[Data for review — start]
/-- **The edge set of a `0/1` point of `P(H)`**: the edges of `H` on which `y = 1`, as pairs of
vertices of `K_{2n}`. [cite: Rothvoss2017, §1 footnote (PDF p. 4: "M ∩ E(U)")] -/
private def supportEdges (y : (halfGraph n).edgeSet → ℝ) : Finset (Sym2 (Fin (n + n))) :=
  (univ.filter fun e : (halfGraph n).edgeSet => y e = 1).map (Function.Embedding.subtype _)

/-- Membership in the support edge set. [folklore] -/
private theorem mem_supportEdges_iff {y : (halfGraph n).edgeSet → ℝ} {e : Sym2 (Fin (n + n))} :
    e ∈ supportEdges y ↔ ∃ h : e ∈ (halfGraph n).edgeSet, y ⟨e, h⟩ = 1 := by
  unfold supportEdges
  rw [Finset.mem_map]
  constructor
  · rintro ⟨e', he', rfl⟩
    rw [Finset.mem_filter] at he'
    exact ⟨e'.2, he'.2⟩
  · rintro ⟨h, hy⟩
    exact ⟨⟨e, h⟩, Finset.mem_filter.2 ⟨Finset.mem_univ _, hy⟩, rfl⟩

/-- The vertices covered by the support edges. [cite: Rothvoss2017, §1 footnote (PDF p. 4)] -/
private def covered (y : (halfGraph n).edgeSet → ℝ) : Finset (Fin (n + n)) :=
  univ.filter fun v => ∃ e ∈ supportEdges y, v ∈ e

/-- Covered vertices lie in the first block. [folklore] -/
private theorem lt_of_mem_covered {y : (halfGraph n).edgeSet → ℝ} {v : Fin (n + n)}
    (hv : v ∈ covered y) : (v : ℕ) < n := by
  unfold covered at hv
  rw [Finset.mem_filter] at hv
  obtain ⟨e, he, hve⟩ := hv.2
  obtain ⟨h, -⟩ := mem_supportEdges_iff.1 he
  exact lt_of_mem_halfGraph_edgeSet h hve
[Data for review — finish]
Go through the entries above, and wherever a line holds the word "vertices", copy that line.

# Completed task
vertices of `K_{2n}`. [cite: Rothvoss2017, §1 footnote (PDF p. 4: "M ∩ E(U)")] -/
/-- The vertices covered by the support edges. [cite: Rothvoss2017, §1 footnote (PDF p. 4)] -/
/-- Covered vertices lie in the first block. [folklore] -/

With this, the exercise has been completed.